We’d still need to keep some offset markers to avoid having to sweep the entire file when asked for a specific time, but that’s actually extremely implementable…

cdecker · December 6, 2023, 1:23pm

Fwiw this sounds very close to what lnsync does. It assigns an arbitatry ordering to the messages and allows clients to seek through that ordering. Since the ordering only has to make sense to the serving node, and any misordering can only result in a bit too much being sent across this seems like a trivial and backwards compatible solution to quickly sync up.

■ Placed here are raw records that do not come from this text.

import Summits.HodgeConjecture.HodgeConjecture.Theorems.F0P3XiEvpOfRecordSCD             -- ★ the unsigned bridges (`hSCD_of_cmCharIdentityPackageTest`), record vocabulary
import Literature.NumberTheory.Rogawski1990.CharIdentityOnTestFunctionsSignedLemmas       -- (QS-ACC) F0P3b-p01 (g7): `CMNonsplitCharIdentityAtTestSigned.πs ∕ .πs_isSupercuspidal ∕ .πs_ne ∕ …`
import HarnessLib

/-!
# The supercuspidal-partner DATUM `hSCD₀` read off the SIGNED test package `CMCharIdentityPackageTestSigned` (brick (QS-SCD) of the closer edition «QCMT SIGNED»)

Cell `hodgecm-mathlib`, F0∕P3 «U3-mult», crux H413 (`stmt-HodgeConjecture-24833`); desk F0P3b-plan (g12) DEAL 2026-09-01T09:18:05Z (reading 09:14:36Z (c)) for the
successor desk F0P3-plan (g9)'s closer ED. 26 «QCMT SIGNED» (LEAD F0P3a-plan (g10) RULING «K» K2: the character-identity letters are re-typed SIGNED by
`ε_v(H) = ω_w(−det H)`, ★ `CharIdentityOnTestFunctionsSigned` p842701); seat F0P3b-p01 (g7).  SAME namespace as ★ `F0P3XiEvpOfRecordSCD` so that the closer's Defs
:759∕:768∕:776∕:782 and closer :1003∕:1139 migrate by ONE suffix `…Test ↦ …TestSigned`.  DEF LANE: ONE definition (`hSCD_of_cmCharIdentityPackageTestSigned`, a DATA
bridge, the signed twin of ★ `hSCD_of_cmCharIdentityPackageTest` :157 TEXT VERBATIM up to the package name) + two theorems (the `rfl` pin and the SIGNED [13.1.4] read-back
for the record's second member); no instance, no notation, no named fact, no `sorry`.  The sign does not enter the DATUM (`πˢ`, supercuspidal, `≠ πⁿ`): it rides only on
the character identity the datum satisfies (`charIdentityAtTestSigned_hSCD`).  HONEST LABEL: HC_CM is proved only modulo the 2 remaining named inputs (hLiu418, h413)
until rung 0 closes.
-/

set_option autoImplicit false
set_option linter.dupNamespace false

noncomputable section

open NumberField IsDedekindDomain MeasureTheory Filter Topology
open scoped Matrix MatrixGroups

namespace Summit.HodgeConjecture.HodgeConjecture.Cruxes.H413.F0P3XiPacketFamilyOfRecordSCD

open Literature.NumberTheory Literature.NumberTheory.Automorphic Literature.NumberTheory.Automorphic.UnitaryGroup
open Literature.NumberTheory.Rogawski1990 Literature.NumberTheory.GaloisRepresentations
open F0P3XiLocalFamilyOfRecord F0P3XiPacketFamilyOfRecord

section BridgePackageSigned

variable (L : Type) [Field L] [NumberField L] [IsCMField L] (H : Matrix (Fin 3) (Fin 3) L)
  (hH : (H.map (cmConjRingHom L))ᵀ = H) (hHd : IsUnit H.det) (μω : HeckeCharacter L) (hμu : μω.IsUnitary)
  -- the local data SHARED with T1's `ComparisonKit` ∕ F0P3b's `CMCharIdentityClausesTestSigned`; instance families as in ★ `F0P3XiEvpOfRecordSCD` §BridgePackage
  [∀ v : HeightOneSpectrum (𝓞 ↥(maximalRealSubfield L)), MeasurableSpace ((cmDatum L 3 H).Local v)]
  [∀ v : HeightOneSpectrum (𝓞 ↥(maximalRealSubfield L)),
    MeasurableSpace ((cmDatum L 2 (Matrix.of fun i j : Fin 2 => if i.val + j.val + 1 = 2 then (1 : L) else 0)).Local v ×
      (cmDatum L 1 (Matrix.of fun i j : Fin 1 => if i.val + j.val + 1 = 1 then (1 : L) else 0)).Local v)]
  [∀ (v : HeightOneSpectrum (𝓞 ↥(maximalRealSubfield L)))
      (a : ((cmDatum L 2 (Matrix.of fun i j : Fin 2 => if i.val + j.val + 1 = 2 then (1 : L) else 0)).Local v ×
        (cmDatum L 1 (Matrix.of fun i j : Fin 1 => if i.val + j.val + 1 = 1 then (1 : L) else 0)).Local v)),
    MeasurableSpace (((cmDatum L 2 (Matrix.of fun i j : Fin 2 => if i.val + j.val + 1 = 2 then (1 : L) else 0)).Local v ×
        (cmDatum L 1 (Matrix.of fun i j : Fin 1 => if i.val + j.val + 1 = 1 then (1 : L) else 0)).Local v) ⧸
      Subgroup.centralizer ({a} : Set ((cmDatum L 2 (Matrix.of fun i j : Fin 2 => if i.val + j.val + 1 = 2 then (1 : L) else 0)).Local v ×
        (cmDatum L 1 (Matrix.of fun i j : Fin 1 => if i.val + j.val + 1 = 1 then (1 : L) else 0)).Local v)))]
  [∀ (v : HeightOneSpectrum (𝓞 ↥(maximalRealSubfield L))) (γ : (cmDatum L 3 H).Local v),
    MeasurableSpace ((cmDatum L 3 H).Local v ⧸ Subgroup.centralizer ({γ} : Set ((cmDatum L 3 H).Local v)))]
  [∀ v : HeightOneSpectrum (𝓞 ↥(maximalRealSubfield L)), MeasurableSpace (Gqs L v ⧸ Subgroup.center (Gqs L v))]
  (Δ : ∀ v : HeightOneSpectrum (𝓞 ↥(maximalRealSubfield L)), LocalTransferFactor L H v)
  (mH : ∀ v : HeightOneSpectrum (𝓞 ↥(maximalRealSubfield L)),
    OrbitalMeasureFamily ((cmDatum L 2 (Matrix.of fun i j : Fin 2 => if i.val + j.val + 1 = 2 then (1 : L) else 0)).Local v ×
      (cmDatum L 1 (Matrix.of fun i j : Fin 1 => if i.val + j.val + 1 = 1 then (1 : L) else 0)).Local v))
  (mG : ∀ v : HeightOneSpectrum (𝓞 ↥(maximalRealSubfield L)), OrbitalMeasureFamily ((cmDatum L 3 H).Local v))
  (νG : ∀ v : HeightOneSpectrum (𝓞 ↥(maximalRealSubfield L)), Measure ((cmDatum L 3 H).Local v))
  (νH : ∀ v : HeightOneSpectrum (𝓞 ↥(maximalRealSubfield L)),
    Measure ((cmDatum L 2 (Matrix.of fun i j : Fin 2 => if i.val + j.val + 1 = 2 then (1 : L) else 0)).Local v ×
      (cmDatum L 1 (Matrix.of fun i j : Fin 1 => if i.val + j.val + 1 = 1 then (1 : L) else 0)).Local v))
  (μZ : ∀ v : HeightOneSpectrum (𝓞 ↥(maximalRealSubfield L)), Measure (Gqs L v ⧸ Subgroup.center (Gqs L v)))
  [∀ v : HeightOneSpectrum (𝓞 ↥(maximalRealSubfield L)), BorelSpace (Gqs L v ⧸ Subgroup.center (Gqs L v))]
  [∀ v : HeightOneSpectrum (𝓞 ↥(maximalRealSubfield L)), (μZ v).IsHaarMeasure]

/-- **`hSCD₀` FROM THE SIGNED TEST PACKAGE** ★ `CMCharIdentityPackageTestSigned … Δ mH mG` (the closer's re-typed binder `hQS` in the edition «QCMT SIGNED»): the
supercuspidal partner DATUM `πˢ := ((hQS ξ).1 v …).πs` READ OFF the SIGNED [13.1.4] ON TEST FUNCTIONS (★ `CMNonsplitCharIdentityAtTestSigned.πs` ∕ `.πs_isSupercuspidal`
∕ `.πs_ne`); the Π-type is that of ★ `hSCD_of_cmCharIdentityPackageTest` verbatim (the sign does not enter the datum).  A `noncomputable def`.
[cite: Rogawski1990, §13.1 Prop. 13.1.3 (d), Prop. 13.1.4 p. 199; §13.3 p. 202; §14.6 p. 242] -/
def hSCD_of_cmCharIdentityPackageTestSigned (hQS : CMCharIdentityPackageTestSigned L H hH hHd νH νG μω hμu Δ mH mG) :
    ∀ (ξ : OneDimAutRepH L) (v : HeightOneSpectrum (𝓞 ↥(maximalRealSubfield L)))
      (hns : ∀ w : PlacesOver L v, IsCMField.complexConj L • w.1 = w.1)
      (T : GL (Fin 3) (LocalRing L v)) (a : LocalRing L v) (ha : IsUnit a)
      (h : formCongr (conjLocal L (IsCMField.complexConj L) v) T (H.map (algebraMap L (LocalRing L v))) =
        a • (Matrix.of fun i j : Fin 3 => if i.val + j.val + 1 = 3 then (1 : L) else 0).map (algebraMap L (LocalRing L v)))
      (π2 πn : IrrClass (Gqs L v)),
      KeysCaseTwoLabels L v (μω.semilocalComponent L v) (torusLocalComponent L (IsCMField.complexConj L) v ξ.η)
        (torusLocalComponent L (IsCMField.complexConj L) v ξ.ψ) π2 πn → ¬ πn.IsSquareIntegrable (μZ v) →
      {πs : IrrClass ((cmDatum L 3 H).Local v) // πs.IsSupercuspidal ∧ πs ≠ IrrClass.comap (cmDatumLocalCongr L v T ha h).symm πn} :=
  fun ξ v hns T a ha h π2 πn hk hn =>
    ⟨((hQS ξ).1 v hns T a ha h (μZ v) π2 πn hk hn).πs, ((hQS ξ).1 v hns T a ha h (μZ v) π2 πn hk hn).πs_isSupercuspidal,
      ((hQS ξ).1 v hns T a ha h (μZ v) π2 πn hk hn).πs_ne⟩

/-- **PIN**: the datum's class IS the signed Test package's `πˢ`, definitionally (twin of ★ `hSCD_of_cmCharIdentityPackageTest_fst`).
[cite: Rogawski1990, §13.1 Prop. 13.1.4 p. 199] -/
theorem hSCD_of_cmCharIdentityPackageTestSigned_fst (hQS : CMCharIdentityPackageTestSigned L H hH hHd νH νG μω hμu Δ mH mG)
    (ξ : OneDimAutRepH L) (v : HeightOneSpectrum (𝓞 ↥(maximalRealSubfield L))) (hns : ∀ w : PlacesOver L v, IsCMField.complexConj L • w.1 = w.1)
    (T : GL (Fin 3) (LocalRing L v)) (a : LocalRing L v) (ha : IsUnit a)
    (h : formCongr (conjLocal L (IsCMField.complexConj L) v) T (H.map (algebraMap L (LocalRing L v))) =
      a • (Matrix.of fun i j : Fin 3 => if i.val + j.val + 1 = 3 then (1 : L) else 0).map (algebraMap L (LocalRing L v)))
    (π2 πn : IrrClass (Gqs L v))
    (hk : KeysCaseTwoLabels L v (μω.semilocalComponent L v) (torusLocalComponent L (IsCMField.complexConj L) v ξ.η)
      (torusLocalComponent L (IsCMField.complexConj L) v ξ.ψ) π2 πn) (hn : ¬ πn.IsSquareIntegrable (μZ v)) :
    (hSCD_of_cmCharIdentityPackageTestSigned L H hH hHd μω hμu Δ mH mG νG νH μZ hQS ξ v hns T a ha h π2 πn hk hn).1 =
      ((hQS ξ).1 v hns T a ha h (μZ v) π2 πn hk hn).πs :=
  rfl

open scoped Classical in
/-- **THE SIGNED [13.1.4] ON TEST FUNCTIONS FOR THE RECORD'S SECOND MEMBER**: the packet `{πⁿ∘e⁻¹, hSCD₀.1}` satisfies the character identity with member traces
`ε_v(H) · Tr π(f dν_G)`, `ε_v(H) = if ∃ z, IsUnit z ∧ a = z·σ(z) then 1 else −1` — the ★ token of `CMCharIdentityClausesTestSigned` (same `open scoped Classical` instance
path). [cite: Rogawski1990, §13.1 Prop. 13.1.4 p. 199; §4.9 p. 55; §14.6 p. 242] [cite: LanglandsShelstad1987, §1] -/
theorem charIdentityAtTestSigned_hSCD (hQS : CMCharIdentityPackageTestSigned L H hH hHd νH νG μω hμu Δ mH mG)
    (ξ : OneDimAutRepH L) (v : HeightOneSpectrum (𝓞 ↥(maximalRealSubfield L))) (hns : ∀ w : PlacesOver L v, IsCMField.complexConj L • w.1 = w.1)
    (T : GL (Fin 3) (LocalRing L v)) (a : LocalRing L v) (ha : IsUnit a)
    (h : formCongr (conjLocal L (IsCMField.complexConj L) v) T (H.map (algebraMap L (LocalRing L v))) =
      a • (Matrix.of fun i j : Fin 3 => if i.val + j.val + 1 = 3 then (1 : L) else 0).map (algebraMap L (LocalRing L v)))
    (π2 πn : IrrClass (Gqs L v))
    (hk : KeysCaseTwoLabels L v (μω.semilocalComponent L v) (torusLocalComponent L (IsCMField.complexConj L) v ξ.η)
      (torusLocalComponent L (IsCMField.complexConj L) v ξ.ψ) π2 πn) (hn : ¬ πn.IsSquareIntegrable (μZ v)) :
    (⟨IrrClass.comap (cmDatumLocalCongr L v T ha h).symm πn,
        some (hSCD_of_cmCharIdentityPackageTestSigned L H hH hHd μω hμu Δ mH mG νG νH μZ hQS ξ v hns T a ha h π2 πn hk hn).1⟩ : CMLocalAPacket L H v).CharIdentityAtTest
      L H v (fun c f => (if ∃ z : LocalRing L v, IsUnit z ∧ a = z * conjLocal L (IsCMField.complexConj L) v z then (1 : ℂ) else -1) * c.smoothTrace (νG v) f)
      (ξ.xiLocalChar v) (νH v) (Δ v) (mH v) (mG v) :=
  ((hQS ξ).1 v hns T a ha h (μZ v) π2 πn hk hn).charIdentityAtTestSigned_πs

open scoped Classical in
/-- **Explicit-sum form for the record's second member**: `∫ ξ_v f^H dν_H = ε_v(H) · (Tr πⁿ∘e⁻¹(f dν_G) + Tr hSCD₀.1(f dν_G))` for every `Δ_v`-matching pair of TEST functions.
[cite: Rogawski1990, §13.1 Prop. 13.1.4 p. 199; §12.3 Prop. 12.3.3 (a) p. 178; §14.6 p. 242] -/
theorem charDist_eq_mul_add_hSCD (hQS : CMCharIdentityPackageTestSigned L H hH hHd νH νG μω hμu Δ mH mG)
    (ξ : OneDimAutRepH L) (v : HeightOneSpectrum (𝓞 ↥(maximalRealSubfield L))) (hns : ∀ w : PlacesOver L v, IsCMField.complexConj L • w.1 = w.1)
    (T : GL (Fin 3) (LocalRing L v)) (a : LocalRing L v) (ha : IsUnit a)
    (h : formCongr (conjLocal L (IsCMField.complexConj L) v) T (H.map (algebraMap L (LocalRing L v))) =
      a • (Matrix.of fun i j : Fin 3 => if i.val + j.val + 1 = 3 then (1 : L) else 0).map (algebraMap L (LocalRing L v)))
    (π2 πn : IrrClass (Gqs L v))
    (hk : KeysCaseTwoLabels L v (μω.semilocalComponent L v) (torusLocalComponent L (IsCMField.complexConj L) v ξ.η)
      (torusLocalComponent L (IsCMField.complexConj L) v ξ.ψ) π2 πn) (hn : ¬ πn.IsSquareIntegrable (μZ v))
    (fH : (cmDatum L 2 (Matrix.of fun i j : Fin 2 => if i.val + j.val + 1 = 2 then (1 : L) else 0)).Local v ×
        (cmDatum L 1 (Matrix.of fun i j : Fin 1 => if i.val + j.val + 1 = 1 then (1 : L) else 0)).Local v → ℂ)
    (f : (cmDatum L 3 H).Local v → ℂ) (hfH : IsLocSmooth fH) (hf : IsLocSmooth f) (hΔ : IsLocalDeltaTransfer L H v (Δ v) (mH v) (mG v) fH f) :
    charDist (ξ.xiLocalChar v) (νH v) fH =
      (if ∃ z : LocalRing L v, IsUnit z ∧ a = z * conjLocal L (IsCMField.complexConj L) v z then (1 : ℂ) else -1) *
        ((IrrClass.comap (cmDatumLocalCongr L v T ha h).symm πn).smoothTrace (νG v) f +
          (hSCD_of_cmCharIdentityPackageTestSigned L H hH hHd μω hμu Δ mH mG νG νH μZ hQS ξ v hns T a ha h π2 πn hk hn).1.smoothTrace (νG v) f) :=
  ((hQS ξ).1 v hns T a ha h (μZ v) π2 πn hk hn).charDist_eq_mul_add fH f hfH hf hΔ

end BridgePackageSigned

end Summit.HodgeConjecture.HodgeConjecture.Cruxes.H413.F0P3XiPacketFamilyOfRecordSCD

end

While the idea of canonical ordering by the serving node works quite nicely, we can notice that we also have a partial order among messages, with the channel_announcement being the outlier, since it cannot be uniquely ordered among the other messages that may pertain to the channel or the endpoints.

channel_update sort by timestamp, and allow querying a range based on these timestamps
node_announcement sort by timestamp, and allow querying a range based on these timestamps
channel_announcement does not have a timestamp, and ought to be included if the querying node is asking for a timestamp range that include ANY update to the channel

As you can see the only potential over-sharing is in the form of the channel_announcement but I don’t think that is solvable, since there is no unique position in the ordering that’d guarantee inclusion iff a matching channel_update is included.

This allows us to avoid per-peer storage: on startup we load the timestamp when we were last online, we then subtract a buffer from that (1/2h?) and we tell our peers that timestamp when reconnecting. This means we don’t store anything per-peer, rather we only store a timestamp up to which we believe we are up to date, and then ask for incremental diffs from that point onwards.

rustyrussell · December 6, 2023, 8:01pm

This is, in fact, what gossip_timestamp_filter does:

1. type: 265 (`gossip_timestamp_filter`) (`gossip_queries`)
2. data:
    * [`chain_hash`:`chain_hash`]
    * [`u32`:`first_timestamp`]
    * [`u32`:`timestamp_range`]

The “timestamp” for channel_announcement is defined as " the timestamp of a corresponding channel_update." (rather than “all corresponding channel_update” which is what you specified).

It turns out, however, that everyone uses “none”, “all” or “recent”, where recent is 10 minutes ago (CLN), now (LND and Eclair), 1 hour ago (LDK). To avoid scanning the entire gossip_store (or keeping more metadata), we now keep a single “first record with timestamp > 2 hours ago” offset and scan from there, unless they set first_update to 0. This basically turns the field into a trinary.

But this is still not what a single-peer-gossiper wants! The timestamp of the record is a very rough guide to “have you seen this before”. A better guide is when the peer received the gossip: presumably it started streaming it within 60 seconds. It’s also much easier for us to implement: for speed we can keep the received timestamps at every ~1MB of gossip store, since they will be monotonic.